The prophet’s use of environmental symbolism for the blessing and cursing of God’s people has an even sharper edge today. The idea that the arrogance of human power can create deserts has become a literal as well as symbolic truth. Desertification is a current catastrophe that we don’t hear much about, but it is taking away fertile land the size of Nebraska each year, due to over-development, deforestation, war, and other mindless human attempts to literally conquer the world we live in. It is happening in Africa, in Asia, and right here at home in the southwest United States. Let us maintain a vigilant trust in God and refuse complicity in this crazy conquest, lest we come to experience more of Woody G’s prophetic verses: The churches was jammed, the churches was packed, and that dusty old storm blew so black, so the Preacher could not read a word of the Text, and he folded his specs, and he took up collection, so long, it’s been good to know ya. Until that dread day, I’ll keep walkin’ my ribbon of highway in search of those sacred watering holes of genuine grace and peace.

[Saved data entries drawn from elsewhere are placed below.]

/-- The comparison product converges to the product of the three limits (Prop 2.20, `T₀`,
induction hypothesis). [cite: ChelkakHonglerIzyurovAnnals2015, §2.10, proof of Thm. 1.3] -/
theorem tendsto_rhoNormComparison {n : ℕ} {a c : ℂ} {A : Fin n → ℂ} {r G₁ GA : ℝ}
    (hR : Tendsto (fun δ => meshIsingPlusCorr Ω δ (Matrix.vecCons a A) /
      meshIsingPlusCorr Ω δ (Matrix.vecCons c A)) (𝓝[>] 0) (𝓝 r))
    (hX₁ : Tendsto (fun δ => rhoCHI δ ^ (-(1 : ℝ) / 2) * meshIsingPlusCorr Ω δ ![c]) (𝓝[>] 0)
      (𝓝 G₁))
    (hXA : Tendsto (fun δ => rhoNormCorr Ω δ A) (𝓝[>] 0) (𝓝 GA)) :
    Tendsto (rhoNormComparison Ω a c A) (𝓝[>] 0) (𝓝 (r * G₁ * GA)) :=
  (hR.mul hX₁).mul hXA

/-- **The pinching in CHI's proof of Theorem 1.3** (§2.10, p. 20): for distinct
`a, a₁, …, a_k ∈ Ω` and an auxiliary `c ∈ Ω` off the `aᵢ`, once
`(1 - η) 𝔼⁺[σ_cσ_{a₁}⋯σ_{a_k}] ≤ 𝔼⁺[σ_c] 𝔼⁺[σ_{a₁}⋯σ_{a_k}]` holds for small `δ` (Lemma 2.26) and the
normalised `𝔼⁺[σ_c]`, `𝔼⁺[σ_{a₁}⋯σ_{a_k}]` have positive limits, the normalised
`(k+1)`-point function `X = ϱ^{-(k+1)/2} 𝔼⁺[σ_aσ_{a₁}⋯σ_{a_k}]` is eventually pinched,
`u ≤ X ≤ (1 - η)⁻¹ u`, by the comparison product `u` (`rhoNormComparison`): indeed
`X = K · 𝔼⁺[σ_cσ_A]` and `u = K · 𝔼⁺[σ_c]𝔼⁺[σ_A]` with `K ≥ 0` (GKS I), and
`𝔼⁺[σ_c]𝔼⁺[σ_A] ≤ 𝔼⁺[σ_cσ_A]` (GKS II). [cite: ChelkakHonglerIzyurovAnnals2015, §2.10, proof of Thm. 1.3] -/
theorem eventually_pinch_rhoNormCorr_cons (hM : MeshApproximates Ω) {n : ℕ} {A : Fin (n + 1) → ℂ}
    (hA : Function.Injective A) (hAΩ : ∀ i, A i ∈ Ω) {a c : ℂ} (ha : a ∈ Ω) (hc : c ∈ Ω)
    (haA : ∀ i, a ≠ A i) (hcA : ∀ i, c ≠ A i) {G₁ GA η : ℝ} (hG₁ : 0 < G₁) (hGA : 0 < GA)
    (hη : η < 1)
    (hX₁ : Tendsto (fun δ => rhoCHI δ ^ (-(1 : ℝ) / 2) * meshIsingPlusCorr Ω δ ![c]) (𝓝[>] 0)
      (𝓝 G₁))
    (hXA : Tendsto (fun δ => rhoNormCorr Ω δ A) (𝓝[>] 0) (𝓝 GA))
    (hLc : ∀ᶠ δ in 𝓝[>] (0 : ℝ), (1 - η) * meshIsingPlusCorr Ω δ (Matrix.vecCons c A) ≤
      meshIsingPlusCorr Ω δ ![c] * meshIsingPlusCorr Ω δ A) :
    ∀ᶠ δ in 𝓝[>] (0 : ℝ), rhoNormComparison Ω a c A δ ≤ rhoNormCorr Ω δ (Matrix.vecCons a A) ∧
      rhoNormCorr Ω δ (Matrix.vecCons a A) ≤ (1 - η)⁻¹ * rhoNormComparison Ω a c A δ := by
  have hinj_a : Function.Injective (Matrix.vecCons a A) :=
    Fin.cons_injective_iff.2 ⟨fun ⟨i, hi⟩ => haA i hi.symm, hA⟩
  have hinj_c : Function.Injective (Matrix.vecCons c A) :=
    Fin.cons_injective_iff.2 ⟨fun ⟨i, hi⟩ => hcA i hi.symm, hA⟩
  have hmem_a : ∀ i, Matrix.vecCons a A i ∈ Ω := fun i => Fin.cases ha hAΩ i
  have hmem_c : ∀ i, Matrix.vecCons c A i ∈ Ω := fun i => Fin.cases hc hAΩ i
  filter_upwards [hX₁.eventually_const_lt hG₁, hXA.eventually_const_lt hGA, hLc,
    eventually_forall_nearestSite_mem hM hmem_a, eventually_forall_nearestSite_mem hM hmem_c,
    eventually_nearestSite_injective hinj_a, eventually_nearestSite_injective hinj_c]
    with δ h1 h2 hLδ hfree_a hfree_c hinjδ_a hinjδ_c
  -- positivity of the pieces
  obtain ⟨hE1, hρ⟩ := pos_of_rhoNorm_one_pos h1
  have hρ0 : 0 ≤ rhoCHI δ := hρ.le
  have hEA : 0 < meshIsingPlusCorr Ω δ A :=
    pos_of_mul_pos_right (show 0 < rhoNormCorr Ω δ A from h2) (Real.rpow_nonneg hρ0 _)
  have htail : Function.Injective fun i => nearestSite δ (A i) := fun i j h =>
    Fin.succ_injective _ (hinjδ_c (by simpa using h))
  have hgks2 : meshIsingPlusCorr Ω δ ![c] * meshIsingPlusCorr Ω δ A ≤
      meshIsingPlusCorr Ω δ (Matrix.vecCons c A) :=
    meshIsingPlusCorr_one_mul_le_cons (by simpa using hfree_c 0)
      (fun i => by simpa using hfree_c i.succ) htail
  have hEc : 0 < meshIsingPlusCorr Ω δ (Matrix.vecCons c A) := (mul_pos hE1 hEA).trans_le hgks2
  have hEa : 0 ≤ meshIsingPlusCorr Ω δ (Matrix.vecCons a A) :=
    meshIsingPlusCorr_nonneg hfree_a hinjδ_a
  -- the algebra: `X = K · 𝔼[σ_cσ_A]`, `u = K · 𝔼[σ_c] 𝔼[σ_A]` with `K ≥ 0`
  set Ea := meshIsingPlusCorr Ω δ (Matrix.vecCons a A) with hEa_def
  set Ec := meshIsingPlusCorr Ω δ (Matrix.vecCons c A) with hEc_def
  set E1 := meshIsingPlusCorr Ω δ ![c] with hE1_def
  set EA := meshIsingPlusCorr Ω δ A with hEA_def
  set K := Ea / Ec * rhoCHI δ ^ (-(1 : ℝ) / 2) * rhoCHI δ ^ (-((n + 1 : ℕ) : ℝ) / 2) with hK_def
  have hK : 0 ≤ K := by positivity
  have hρN : rhoCHI δ ^ (-((n + 1 + 1 : ℕ) : ℝ) / 2) =
      rhoCHI δ ^ (-(1 : ℝ) / 2) * rhoCHI δ ^ (-((n + 1 : ℕ) : ℝ) / 2) := by
    rw [← Real.rpow_add hρ]
    congr 1
    push_cast
    ring
  have hXeq : rhoNormCorr Ω δ (Matrix.vecCons a A) = K * Ec := by
    rw [rhoNormCorr_def, hρN, hK_def, ← hEa_def]
    field_simp
  have hueq : rhoNormComparison Ω a c A δ = K * (E1 * EA) := by
    rw [rhoNormComparison, rhoNormCorr_def, hK_def]
    ring
  rw [hueq, hXeq]
  constructor
  · exact mul_le_mul_of_nonneg_left hgks2 hK
  · calc K * Ec ≤ K * ((1 - η)⁻¹ * (E1 * EA)) := by
          refine mul_le_mul_of_nonneg_left ?_ hK
          rw [le_inv_mul_iff₀ (by linarith : (0 : ℝ) < 1 - η)]
          exact hLδ
      _ = (1 - η)⁻¹ * (K * (E1 * EA)) := by ring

How about you? Where does this Prophetic Passage take you on your journey of faith? Feel free to comment.



  • May 12, 2011 at 7:28 am

    Thanks Stan for giving a fresh perspective to contemplate thru the day. The catastrophe of settling differences thru power on any level has such longterm consequences.

    Comment by Bro Dave

  • May 12, 2011 at 7:34 am

    You’re right, Dave. Too bad that catastrophic lesson has to be learned over and over again.

    Comment by Stan

  • May 12, 2011 at 9:39 am

    War has always confused me when I look at it thru spiritual eyes. The Bible says that “The power of the Holy Spirit came upon Saul to give him strength to go to war.” Why would God send thwe HS to give strength to a man that would use the power to kill? As we know, when the Jews were moving into their promised land, God gave marching orders to wipe all who lived there, kidsd, pregnant women, animals and all. The God that I have a relationship with showers me with Grace and Mercy EVERYDAY. It’s hard to imagine the same God that says “For God so loved the world, that he gave his son,” is the same God that gave strength to men in war for the purpose of wipin gout their enemy. But on the other hand, God wiped out the whole earth because he was so sick of the sin that was present. All I can come up with that gives me comfort is knowing that God is in charge and that he is the only one that is the only one that can dish out true justice. “There is a time for peace, and a time for war.” One day there will not be any wars, that time can’t be too soon for me.

    Comment by Kenny

  • May 12, 2011 at 9:41 am

    Sorry for all the mis-spelled words! I am horrible without spell check!

    Comment by Kenny

  • May 12, 2011 at 12:08 pm

    Kenny, you raise important question, things that people of faith have struggled with through the ages. One way I’ve come to terms with some of the biblical material is to learn that the Bible is not a “flat” book, but is an inspired dialogue among people of faith who see a portion of truth through their various lenses. There are those who see God as a violent God of war, and others who see God as gracious and merciful, slow to anger and abounding in steadfast love. What’s critical to me is seeing which strains of this holy conversation Jesus picked up on when establishing his identity as Son of God and savior. He definitely gravitated toward the prophetic material that called for a more expansive love of neighbor, and less toward the combative material.